The primary patient outcomes were: (1) remission, measured as the proportion of patients whose disease was classified as quiescent by physician global assessment (PGA)20; (2) nutritional status, measured as BMI z-score; (3) growth, defined as the proportion of patients with a height velocity z-score ≥ −1; and (4) steroid-free treatment, measured as the proportion of patients not taking prednisone after 112 days (16 weeks) past diagnosis. Height velocity z-scores were calculated only for boys ≤17 years and girls ≤14 years to exclude patients who no longer had significant growth potential. Calculation of height velocity was also limited to patients who had been diagnosed for at least 112 days because any intervention would not be expected to affect height velocity for several months. In addition, patients were not included in this measurement until they had at least 2 postenrollment height measurements. Prednisone usage was only measured in patients who had been diagnosed for at least 112 days because the use of prednisone may be appropriate early in therapy, and the emphasis was on detecting prolonged or repeated courses of corticosteroids. The Short Pediatric Crohn’s Disease Activity Index (sPCDAI),34 for patients with CD, and the Pediatric Ulcerative Colitis Activity Index,35 for patients with UC, were measured as secondary outcome measures for the subset of patients with sufficient data to generate a score. For each outcome measure, the response for an individual patient at a visit was carried forward for each subsequent month until a new visit with a response occurred. Therefore, summary measures at each month reflected patient status as of the last visit.

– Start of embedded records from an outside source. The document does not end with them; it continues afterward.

import Literature.AlgebraicGeometry.Frobenioids.KummerClass

/-!
# Kernel DAG index — layer L1, part f (MACHINE DELTA-DRAFT by abc-iut-dag `tools/mkkernel.py` @2026-08-25T22:20Z: 1 landed nodes NOT YET in the tree index Summits/ABC/IUTFork/DAG*.lean filed by abc-iut-c312-2; spec v1.3)

THIS FILE PROVES NOTHING NEW AND ASSERTS NOTHING (plan/KERNEL-DAG-SPEC.md). It gives ONE NAME `N_<kernel_id>` to each DAG node whose
statement has LANDED through the gate, knitting the landed declarations BY NAME. Witness naming (c312-2 F1/F2, 18:39:37Z): `N_<id>_holds`
exists iff the DAG row is `discharged(p)` (it IS the kernel-checked theorems); a landed row not yet marked discharged by its lead gets the same
conjunction witnessed as `N_<id>_part`; FACT-style `def … : Prop` claims get a name and no witness; CLAIM-FORM items ([IUTchIII] Cor 3.12,
[IUTchIV] Thm 1.10) are `abbrev N_<id> (X) : Prop := X.<Claim>` and the theorems that assume them are EDGES `E_<dst>_of_<src>` (no `__`). Nothing here says abc is proved or refuted or takes a side on [IUTchIII] Cor 3.12. typed ≠ discharged; indexed ≠ endorsed.
Filer of the tree copy: abc-iut-c312-2 (`Summits/ABC/IUTFork/DAGL1f.lean`); this draft is regenerated hourly and is not the tree.
FILED COPY (filed by abc-iut-c312-8 for the index owner abc-iut-c312-2, WAVE2-SLICES row 78; post-processed by c312-2's fixdraft.py): claim nodes are claim-form abbrevs without `_holds`;
`_holds` only for DAG rows marked discharged, `_part` otherwise (spec §2(b),(c)); edges by name (§3).
-/

namespace Summit.ABC.IUTFork.DAG

namespace PartL1f
/-- `StatementOf h` is the statement (a `Prop`) of which the landed `h` is the proof: the index NAMES statements, it never re-types them. -/
abbrev StatementOf {P : Prop} (_h : P) : Prop := P
end PartL1f
open PartL1f

noncomputable section
universe u₁ u₂ u₃ u₄ u₅ u₆ u₇ u₈ u₉

/-- [node FrdII:Def2.1(i) · L1/D1 · [FrdII] Def 2.1 (i), kurims p.16 · p404120 · claim · DAG status discharged(p404120)] decls 8 · cites→ FrdII:Ex1.1,FrdII:Ex1.3 -/
def N_FrdII_Def2_1_i : Prop :=
  StatementOf @Literature.AlgebraicGeometry.Frobenioids.Kummer.coe_unitsAct ∧
  StatementOf @Literature.AlgebraicGeometry.Frobenioids.Kummer.unitsAct_one ∧
  StatementOf @Literature.AlgebraicGeometry.Frobenioids.Kummer.unitsAct_mul ∧
  StatementOf @Literature.AlgebraicGeometry.Frobenioids.Kummer.unitsAct_mem_rootsOfUnity
/-- discharge of `N_FrdII_Def2_1_i`: the landed theorems it names, BY NAME (spec §2(c)); proves nothing new. -/
theorem N_FrdII_Def2_1_i_holds : N_FrdII_Def2_1_i := ⟨@Literature.AlgebraicGeometry.Frobenioids.Kummer.coe_unitsAct, @Literature.AlgebraicGeometry.Frobenioids.Kummer.unitsAct_one, @Literature.AlgebraicGeometry.Frobenioids.Kummer.unitsAct_mul, @Literature.AlgebraicGeometry.Frobenioids.Kummer.unitsAct_mem_rootsOfUnity⟩
example := @Literature.AlgebraicGeometry.Frobenioids.Kummer.unitsAct
example := @Literature.AlgebraicGeometry.Frobenioids.Kummer.cyclotomicPortion
example := @Literature.AlgebraicGeometry.Frobenioids.Kummer.Mu
example := @Literature.AlgebraicGeometry.Frobenioids.Kummer.IsMuSaturated

end

end Summit.ABC.IUTFork.DAG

To provide more reliable and stable baseline estimates of the outcome measures, data from a center were not included in analyses until the center had been in the network for at least 6 months and had enrolled at least 10 patients. For process measures, centers were included once they had been participating for 3 months. Patients who were no longer receiving care at the center were inactivated, and no visit-based data from the patient were used past the date of inactivation. For outcome measures, patient data were carried forward for 90 days past the date of inactivation. Data for UC patients who had a colectomy were not carried forward, nor were PCDAI scores34 for CD patients who underwent an ostomy. The PGA measure20 for CD patients with an ostomy was carried forward.

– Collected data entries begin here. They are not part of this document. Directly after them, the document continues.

import Summits.BirchSwinnertonDyer.BirchSwinnertonDyer.Theorems.ThetaPartnerAtTwoSignedKatoUpToAtTwoFlatSelmerPlus
import Summits.BirchSwinnertonDyer.BirchSwinnertonDyer.Theorems.ByReductionTypeAtTwoOrdIsogenyDualMaps
import Literature.NumberTheory.EllipticCurves.Sprung2012.SharpFlatSelmerDualExistsProofs
import Literature.NumberTheory.EllipticCurves.Kobayashi2003.SignedSelmerDualUniquenessProofs
import Literature.NumberTheory.EllipticCurves.IwasawaAlgebraDivisibilityProofs
import Mathlib.Algebra.Module.CharacterModule
import HarnessLib

/-!
# Route `ThetaPartnerAtTwo` (TP2), crux K3 `SignedKatoDivisibilityUpToAtTwo` (item stmt-BirchSwinnertonDyer-20308),
# line `colemanrat` v3 — file 18: **`X♭(E/K_∞) ↠ X⁺(E/K_∞)` at `a_p = 0`** — the Pontryagin dual of file 17's inclusion
# `Sel⁺ ≤ Sel♭` ON THE PINNED DUAL DATA: a `Λ`-LINEAR SURJECTION from ANY `Sprung2012.SharpFlatSelmerDualData` (♭) onto ANY
# `Kobayashi2003.SignedSelmerDualData` (sign `+`, K3's `D`), hence `ℓ_𝔭(X⁺) ≤ ℓ_𝔭(X♭)` at every prime `𝔭` of `Λ` and
# `X⁺` is `Λ`-torsion when `X♭` is: the ♭-Kato divisibility at `2` bounds K3's `X⁺`

HONEST FRAMING (cell `bsd-wall`, width seat `bsd-wall-tp2-p2x-w2` g2): THEOREMS ONLY — no definition, no named fact, no instance,
no `sorry`; the Honda clauses / local lift are DISPLAYED HYPOTHESES (HONDA⁺@2); closes no item; BSD is NOT proved by any of this.

## Why this file

K3 is consumed in LENGTH form (`…OffTwoRoad`: `ℓ_𝔭(X⁺) + … ≤ …`) on a pinned `D : SignedSelmerDualData W κ γ 1`. File 17 gives
`Sel⁺(E/K_∞) ≤ Sel♭(E/K_∞)` (Kobayashi ≤ Sprung at `a_p = 0`). Dualising on the pinned interfaces — exactly as width seat `w3`'s
`…FineRestriction` dualises `Sel₀ ≤ Sel^ε` — gives a `Λ`-linear `r : D♭.X → D.X` with `D.toDual (r x) = D♭.toDual x ∘ ιP`, ONTO
(`ℚ/ℤ` divisible: `CharacterModule.dual_surjective_of_injective`); `Λ`-linearity because both `Λ`-actions read through `toDual` are
the canonical ones (`SignedSelmerDualData.toDual_smul`; §1 the ♭ copy) which are natural along `ιP` (`IsLocNil.smulFun_comp`). So
`ℓ_𝔭(D.X) ≤ ℓ_𝔭(D♭.X)` for every prime `𝔭` of `Λ`: any upper bound for the ♭ dual (the currency of the `bsd-2adic` cell's Col♭ road,
crux 19097) bounds K3's `X⁺`.

## What is proved (`Λ = IwasawaAlgebra p`; number field `K`, `κ`, `γ`; Sprung data `(ι, 0, g, d, ♭)`)

* §1 `sharpFlatDual_toDual_smul` — the `Λ`-action of ANY `SharpFlatSelmerDualData` read through `toDual` is `IsLocNil.smulFun` of
  `conj_γ − 1` (♭ copy of `SignedSelmerDualData.toDual_smul`).
* §2 `exists_flatToPlusRestrict` — given `Sel⁺ ≤ Sel♭` (hypothesis `hle`, e.g. file 17), **∃ `Λ`-linear `r : D♭.X → D.X` with
  `D.toDual (r x) s = D♭.toDual x (ιP s)`**; `flatToPlusRestrict_surjective` (ONTO); `lengthAt_plus_le_lengthAt_flat`
  (**`ℓ_𝔭(D.X) ≤ ℓ_𝔭(D♭.X)`**); `isTorsion_plus_of_isTorsion_flat`.
* §3 `lengthAt_signed_le_lengthAt_sharpFlat_two` — at `p = 2`, `W/ℚ` globally minimal with `GoodSS W 2`, `κ` cyclotomic, `v ∋ 2`, for
  a Honda system `d` of `a_p = 0` shape (HONDA⁺@2) and a local lift `g`: `ℓ_𝔭(D.X) ≤ ℓ_𝔭(D♭.X)` for every `D : SignedSelmerDualData W κ γ 1`
  (K3's datum) and every `D♭ : SharpFlatSelmerDualData W κ γ (closureEmb ℚ_v) 0 g d .flat`, every `𝔭`.

References: [Kobayashi2003] S. Kobayashi, Invent. Math. 152 (2003), Def. 1.1, (7.21); [Sprung2012] F. Sprung, J. Number Theory 132
(2012), Def. 7.11, Thm. 7.14; [GreenbergLNM1716] §1 (p. 60); [Washington1997] §13.2.
-/

set_option autoImplicit false
-- the Theorems namespace of this sub repeats the summit name by design (D-0017 nested layout)
set_option linter.dupNamespace false

noncomputable section

open scoped Classical NumberField

universe u

namespace Summit.BirchSwinnertonDyer.BirchSwinnertonDyer.Theorems

namespace SignedKatoOffTwo.FlatKernel

open NumberField IsDedekindDomain WeierstrassCurve Literature.NumberTheory.EllipticCurves
  Literature.NumberTheory.EllipticCurves.Kobayashi2003 Literature.NumberTheory.EllipticCurves.Sprung2017
  Literature.NumberTheory.EllipticCurves.Sprung2012 Literature.NumberTheory.EllipticCurves.IwasawaDual
  Literature.NumberTheory.EllipticCurves.Module Literature.NumberTheory.GaloisRepresentations
  Literature.NumberTheory.EllipticCurves.Rank1Residual ZpExtension
  Summit.BirchSwinnertonDyer.BirchSwinnertonDyer.Theorems.IsogenyMuShift

section General

variable {K : Type u} [Field K] [NumberField K] (W : WeierstrassCurve K) {p : ℕ} [Fact p.Prime]
  (κ : ZpExtension K p) {γ : Field.absoluteGaloisGroup K}
  {E : Type u} [Field E] [Algebra K E] (ι : AlgebraicClosure K →ₐ[K] AlgebraicClosure E)
  (g : Field.absoluteGaloisGroup E) (d : ℕ → localPoints W E)

/-! ## §1 The `Λ`-action of a `SharpFlatSelmerDualData` is forced -/

/-- Induction carrier for `sharpFlatDual_toDual_smul` (♭ copy of `SignedSelmerDualData.toDual_smul_apply_of_pow_apply_eq_zero`).
[cite: GreenbergLNM1716, §1 (p. 60)] [cite: Sprung2012, Def. 7.11 (p. 1503)] -/
theorem sharpFlatDual_toDual_smul_apply_of_pow_apply_eq_zero
    (Y : SharpFlatSelmerDualData W κ γ ι 0 g d .flat) (N : ℕ) :
    ∀ (s : sharpFlatSelmerInfty W κ ι 0 g d .flat),
      ((conjSharpFlatSelmerInfty W κ ι 0 g d .flat γ - 1) ^ N) s = 0 →
      ∀ (f : IwasawaAlgebra p) (x : Y.X),
        Y.toDual (f • x) s =
          (isLocNil_conjSharpFlatSelmerInfty_sub_one' W κ ι 0 g d .flat γ).smulFun f (Y.toDual x) s := by
  set h := isLocNil_conjSharpFlatSelmerInfty_sub_one' W κ ι 0 g d .flat γ
  set ψ : AddMonoid.End (sharpFlatSelmerInfty W κ ι 0 g d .flat) :=
    conjSharpFlatSelmerInfty W κ ι 0 g d .flat γ - 1 with hψ
  induction N with
  | zero =>
    intro s hs f x
    rw [pow_zero, AddMonoid.End.one_apply] at hs
    rw [hs, map_zero, map_zero]
  | succ N ih =>
    intro s hs f x
    obtain ⟨k, hk⟩ := h.torsion s
    have hψs : (ψ ^ N) (ψ s) = 0 := by
      rwa [pow_succ, AddMonoid.End.coe_mul, Function.comp_apply] at hs
    have hψeval : ∀ y : Y.X, Y.toDual y (ψ s) =
        Y.toDual y ⟨W.conjH1 p κ.kerSubgroup γ s, Y.conj_mem s s.2⟩ - Y.toDual y s :=
      fun y ↦ by
        rw [hψ, IwasawaDual.End_sub_apply, AddMonoid.End.one_apply, map_sub]
        rfl
    set g' : IwasawaAlgebra p := PowerSeries.mk fun n ↦ PowerSeries.coeff (n + 1) f
    set a : ℤ_[p] := PowerSeries.constantCoeff f
    have hf : f = PowerSeries.X * g' + PowerSeries.C a := PowerSeries.eq_X_mul_shift_add_const f
    have lhs : Y.toDual (f • x) s =
        Y.toDual (g' • x) (ψ s) + (PadicInt.toZModPow k a).val • Y.toDual x s := by
      conv_lhs => rw [hf]
      rw [add_smul, mul_smul, map_add, AddMonoidHom.add_apply, Y.toDual_T_smul,
        Y.toDual_C_smul a x s k hk, hψeval]
    have rhs : h.smulFun f (Y.toDual x) s =
        h.smulFun g' (Y.toDual x) (ψ s) + (PadicInt.toZModPow k a).val • Y.toDual x s := by
      conv_lhs => rw [hf]
      rw [h.smulFun_add_left, h.smulFun_mul_left, AddMonoidHom.add_apply, h.smulFun_X_apply,
        h.smulFun_C_apply a (Y.toDual x) hk]
    rw [lhs, rhs, ih (ψ s) hψs g' x]

/-- **The `Λ`-action of a `SharpFlatSelmerDualData` is forced**: `Y.toDual (f • x) = f ⋆ Y.toDual x` with `⋆` the canonical action
attached to `conj_γ − 1` on `Hom(Sel♭_∞, ℚ/ℤ)` (`isLocNil_conjSharpFlatSelmerInfty_sub_one'`). [cite: GreenbergLNM1716, §1 (p. 60)]
[cite: Sprung2012, Def. 7.11 (p. 1503)] -/
theorem sharpFlatDual_toDual_smul (Y : SharpFlatSelmerDualData W κ γ ι 0 g d .flat) (f : IwasawaAlgebra p) (x : Y.X) :
    Y.toDual (f • x) = (isLocNil_conjSharpFlatSelmerInfty_sub_one' W κ ι 0 g d .flat γ).smulFun f (Y.toDual x) := by
  ext s
  obtain ⟨N, hN⟩ := (isLocNil_conjSharpFlatSelmerInfty_sub_one' W κ ι 0 g d .flat γ).nil s
  exact sharpFlatDual_toDual_smul_apply_of_pow_apply_eq_zero W κ ι g d Y N s hN f x

/-! ## §2 The restriction `r : X♭ ↠ X⁺` dual to an inclusion `Sel⁺ ≤ Sel♭` -/

/-- An inclusion `Sel⁺_∞ ≤ Sel♭_∞` intertwines `conj_γ − 1` on the two groups (both restrictions of `conj_γ` on `H¹(K_∞, E[p^∞])`).
[cite: Kobayashi2003, Def. 1.1 (p. 2)] [cite: Sprung2012, Def. 7.11 (p. 1503)] -/
theorem inclusion_conjSignedSelmerInfty_sub_one (hle : signedSelmerInfty W κ 1 ≤ sharpFlatSelmerInfty W κ ι 0 g d .flat)
    (γ : Field.absoluteGaloisGroup K) (s : signedSelmerInfty W κ 1) :
    AddSubgroup.inclusion hle ((conjSignedSelmerInfty W κ 1 γ - 1) s) =
      (conjSharpFlatSelmerInfty W κ ι 0 g d .flat γ - 1) (AddSubgroup.inclusion hle s) := by
  rw [IwasawaDual.End_sub_apply, IwasawaDual.End_sub_apply, AddMonoid.End.one_apply, AddMonoid.End.one_apply, map_sub]
  exact congrArg (· - _) (Subtype.ext rfl)

/-- **The restriction `r : X♭ → X⁺` exists and is `Λ`-linear** on the pinned duals, given an inclusion `Sel⁺_∞ ≤ Sel♭_∞`:
`D.toDual (r x) s = D♭.toDual x (ιP s)`. [cite: Kobayashi2003, (7.21) (p. 13)] [cite: Sprung2012, Def. 7.11 (p. 1503)]
[cite: GreenbergLNM1716, §1 (p. 60)] -/
theorem exists_flatToPlusRestrict (hle : signedSelmerInfty W κ 1 ≤ sharpFlatSelmerInfty W κ ι 0 g d .flat)
    (Df : SharpFlatSelmerDualData W κ γ ι 0 g d .flat) (D : SignedSelmerDualData W κ γ 1) :
    ∃ r : Df.X →ₗ[IwasawaAlgebra p] D.X, ∀ (x : Df.X) (s : signedSelmerInfty W κ 1),
      D.toDual (r x) s = Df.toDual x (AddSubgroup.inclusion hle s) := by
  set ιP : signedSelmerInfty W κ 1 →+ sharpFlatSelmerInfty W κ ι 0 g d .flat := AddSubgroup.inclusion hle with hιP
  set eD := AddEquiv.ofBijective D.toDual D.bijective with heD
  have heD_apply : ∀ χ, D.toDual (eD.symm χ) = χ := fun χ ↦ eD.apply_symm_apply χ
  refine ⟨{ toFun := fun x ↦ eD.symm ((Df.toDual x).comp ιP)
            map_add' := fun x y ↦ by rw [map_add, AddMonoidHom.add_comp, map_add]
            map_smul' := fun f x ↦ ?_ }, fun x s ↦ ?_⟩
  · apply D.bijective.injective
    rw [RingHom.id_apply, heD_apply, D.toDual_smul, heD_apply, sharpFlatDual_toDual_smul W κ ι g d Df,
      IsLocNil.smulFun_comp (isLocNil_conjSignedSelmerInfty_sub_one' W κ 1 γ)
        (isLocNil_conjSharpFlatSelmerInfty_sub_one' W κ ι 0 g d .flat γ) ιP
        (fun s ↦ inclusion_conjSignedSelmerInfty_sub_one W κ ι g d hle γ s)]
  · show D.toDual (eD.symm ((Df.toDual x).comp ιP)) s = _
    rw [heD_apply, AddMonoidHom.comp_apply]

/-- **`r : X♭ ↠ X⁺` is ONTO**: every character of `Sel⁺_∞` extends to `Sel♭_∞` (`ℚ/ℤ` divisible; Baer).
[cite: Kobayashi2003, (7.21) (p. 13)] [cite: Sprung2012, Def. 7.11 (p. 1503)] -/
theorem flatToPlusRestrict_surjective (hle : signedSelmerInfty W κ 1 ≤ sharpFlatSelmerInfty W κ ι 0 g d .flat)
    (Df : SharpFlatSelmerDualData W κ γ ι 0 g d .flat) (D : SignedSelmerDualData W κ γ 1)
    (r : Df.X →ₗ[IwasawaAlgebra p] D.X)
    (hr : ∀ (x : Df.X) (s : signedSelmerInfty W κ 1), D.toDual (r x) s = Df.toDual x (AddSubgroup.inclusion hle s)) :
    Function.Surjective r := by
  intro y
  set ιP : signedSelmerInfty W κ 1 →+ sharpFlatSelmerInfty W κ ι 0 g d .flat := AddSubgroup.inclusion hle with hιP
  have hinj : Function.Injective ιP.toIntLinearMap := AddSubgroup.inclusion_injective hle
  obtain ⟨L, hL⟩ := CharacterModule.dual_surjective_of_injective (R := ℤ) ιP.toIntLinearMap hinj
    (D.toDual y : CharacterModule (signedSelmerInfty W κ 1))
  obtain ⟨x, hx⟩ := Df.bijective.surjective (L : sharpFlatSelmerInfty W κ ι 0 g d .flat →+ AddCircle (1 : ℚ))
  refine ⟨x, D.bijective.injective (AddMonoidHom.ext fun s ↦ ?_)⟩
  rw [hr, hx]
  have := congrArg (fun χ : CharacterModule (signedSelmerInfty W κ 1) ↦ χ s) hL
  simp only [CharacterModule.dual_apply] at this
  exact this

/-- **`ℓ_𝔭(X⁺) ≤ ℓ_𝔭(X♭)` at every prime `𝔭` of `Λ`**, for any pinned ♭ datum `Df` and any pinned K3 datum `D`, given
`Sel⁺_∞ ≤ Sel♭_∞` (the restriction is onto). [cite: Kobayashi2003, (7.21) (p. 13)] [cite: Sprung2012, Thm. 7.14 (p. 1504)] -/
theorem lengthAt_plus_le_lengthAt_flat (hle : signedSelmerInfty W κ 1 ≤ sharpFlatSelmerInfty W κ ι 0 g d .flat)
    (Df : SharpFlatSelmerDualData W κ γ ι 0 g d .flat) (D : SignedSelmerDualData W κ γ 1)
    (𝔭 : PrimeSpectrum (IwasawaAlgebra p)) :
    lengthAt (IwasawaAlgebra p) D.X 𝔭 ≤ lengthAt (IwasawaAlgebra p) Df.X 𝔭 := by
  obtain ⟨r, hr⟩ := exists_flatToPlusRestrict W κ ι g d hle Df D
  exact lengthAt_le_of_surjective r (flatToPlusRestrict_surjective W κ ι g d hle Df D r hr) 𝔭

/-- **`X⁺` is `Λ`-torsion whenever `X♭` is** (image of a torsion module under the onto `Λ`-linear `r`).
[cite: Sprung2012, Thm. 7.14 (p. 1504)] [cite: Kobayashi2003, Thm. 1.2] -/
theorem isTorsion_plus_of_isTorsion_flat (hle : signedSelmerInfty W κ 1 ≤ sharpFlatSelmerInfty W κ ι 0 g d .flat)
    (Df : SharpFlatSelmerDualData W κ γ ι 0 g d .flat) (D : SignedSelmerDualData W κ γ 1)
    (hDf : Module.IsTorsion (IwasawaAlgebra p) Df.X) : Module.IsTorsion (IwasawaAlgebra p) D.X := by
  obtain ⟨r, hr⟩ := exists_flatToPlusRestrict W κ ι g d hle Df D
  intro y
  obtain ⟨x, rfl⟩ := flatToPlusRestrict_surjective W κ ι g d hle Df D r hr y
  obtain ⟨a, ha⟩ := @hDf x
  have ha' : (a : IwasawaAlgebra p) • x = 0 := ha
  exact ⟨a, show (a : IwasawaAlgebra p) • r x = 0 by rw [← map_smul, ha', map_zero]⟩

end General

/-! ## §3 `p = 2` on the theta habitat: `ℓ_𝔭(X⁺) ≤ ℓ_𝔭(X♭)` modulo HONDA⁺@2 -/

/-- **`ℓ_𝔭(X⁺(E/ℚ_∞)) ≤ ℓ_𝔭(X♭(E/ℚ_∞))` AT `p = 2`, modulo HONDA⁺@2**: for `W/ℚ` globally minimal with `GoodSS W 2`, the cyclotomic
`κ`, any `γ`, the place `v ∋ 2`, a local lift `g` of the topological generator and a plus Honda system `d` at `2` ((L) (TR) (GEN)
(GEN₀), the body of K4's `stub_plusHondaSystemTwo` at (`W`, `κ`, `v`)): for EVERY pinned `D : SignedSelmerDualData W κ γ 1` (K3's
datum) and every pinned ♭ datum `Df`, at every prime `𝔭` of `Λ`. Any ♭-side length bound at `2` (the `bsd-2adic` cell's Col♭ road)
therefore bounds K3's `X⁺`. [cite: Kobayashi2003, Def. 1.1, (7.21)] [cite: Sprung2012, Def. 7.11, Thm. 7.14] [cite: KuriharaOtsuki2006, p. 557] -/
theorem lengthAt_signed_le_lengthAt_sharpFlat_two (W : WeierstrassCurve ℚ) [W.IsElliptic] [W.IsGloballyMinimal]
    (hss : GoodSS W 2) {κ : ZpExtension ℚ 2} (hκ : κ.IsCyclotomic) {γ : Field.absoluteGaloisGroup ℚ}
    (v : HeightOneSpectrum (𝓞 ℚ)) (hv : (2 : 𝓞 ℚ) ∈ v.asIdeal)
    {g : Field.absoluteGaloisGroup (v.adicCompletion ℚ)}
    (hg : κ.IsTopGenerator (resGalOfEmb (closureEmb (K := ℚ) (v.adicCompletion ℚ)) g))
    {d : ℕ → localPoints W (v.adicCompletion ℚ)}
    (hd : ∀ m, d m ∈ localLayerPoints κ (v.adicCompletion ℚ) W m)
    (htr : ∀ m, localTrace κ (v.adicCompletion ℚ) W (m + 1) (m + 2) (d (m + 2)) = -d m)
    (hgen : ∀ m : ℕ, 1 ≤ m → ∀ P ∈ localLayerPoints κ (v.adicCompletion ℚ) W m,
      ∃ B ∈ AddSubgroup.closure (Set.range fun σ : Field.absoluteGaloisGroup (v.adicCompletion ℚ) ↦ σ • d m),
        ∃ P' ∈ localLayerPoints κ (v.adicCompletion ℚ) W (m - 1),
          ∃ R ∈ localLayerPoints κ (v.adicCompletion ℚ) W m, P = B + P' + 2 • R)
    (hgen0 : ∀ P ∈ localLayerPoints κ (v.adicCompletion ℚ) W 0,
      ∃ a : ℤ, ∃ R ∈ localLayerPoints κ (v.adicCompletion ℚ) W 0, P = a • d 0 + 2 • R)
    (D : SignedSelmerDualData W κ γ 1)
    (Df : SharpFlatSelmerDualData W κ γ (closureEmb (K := ℚ) (v.adicCompletion ℚ)) 0 g d .flat)
    (𝔭 : PrimeSpectrum (IwasawaAlgebra 2)) :
    lengthAt (IwasawaAlgebra 2) D.X 𝔭 ≤ lengthAt (IwasawaAlgebra 2) Df.X 𝔭 :=
  lengthAt_plus_le_lengthAt_flat W κ (closureEmb (K := ℚ) (v.adicCompletion ℚ)) g d
    (signedSelmerInfty_le_sharpFlatSelmerInfty_flat_two W hss hκ v hv hg hd htr hgen hgen0) Df D 𝔭

end SignedKatoOffTwo.FlatKernel

end Summit.BirchSwinnertonDyer.BirchSwinnertonDyer.Theorems

end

Statistical process control (SPC) methods were used to determine if there were changes in process and outcome measures across the participating centers.36 For analyses of remission rates and the percent of patients not taking prednisone, centerline (mean) and control limits (±3 SD) were calculated and displayed for the period from July 2007 through March 2010. The upper and lower control limits reflected the inherent variation in the data. Data values were added monthly, and the centerline and control limits were updated with each new monthly data point until 12 months had been plotted.37 The centerline was then held constant and not updated using new monthly data points. Control charts were then monitored for evidence of significant change by using standard SPC rules, including the presence of 1 point outside the upper or lower control limits. If it was predicted that a sustainable change had taken place, a new centerline was estimated, starting with the data point that was outside the previous limits.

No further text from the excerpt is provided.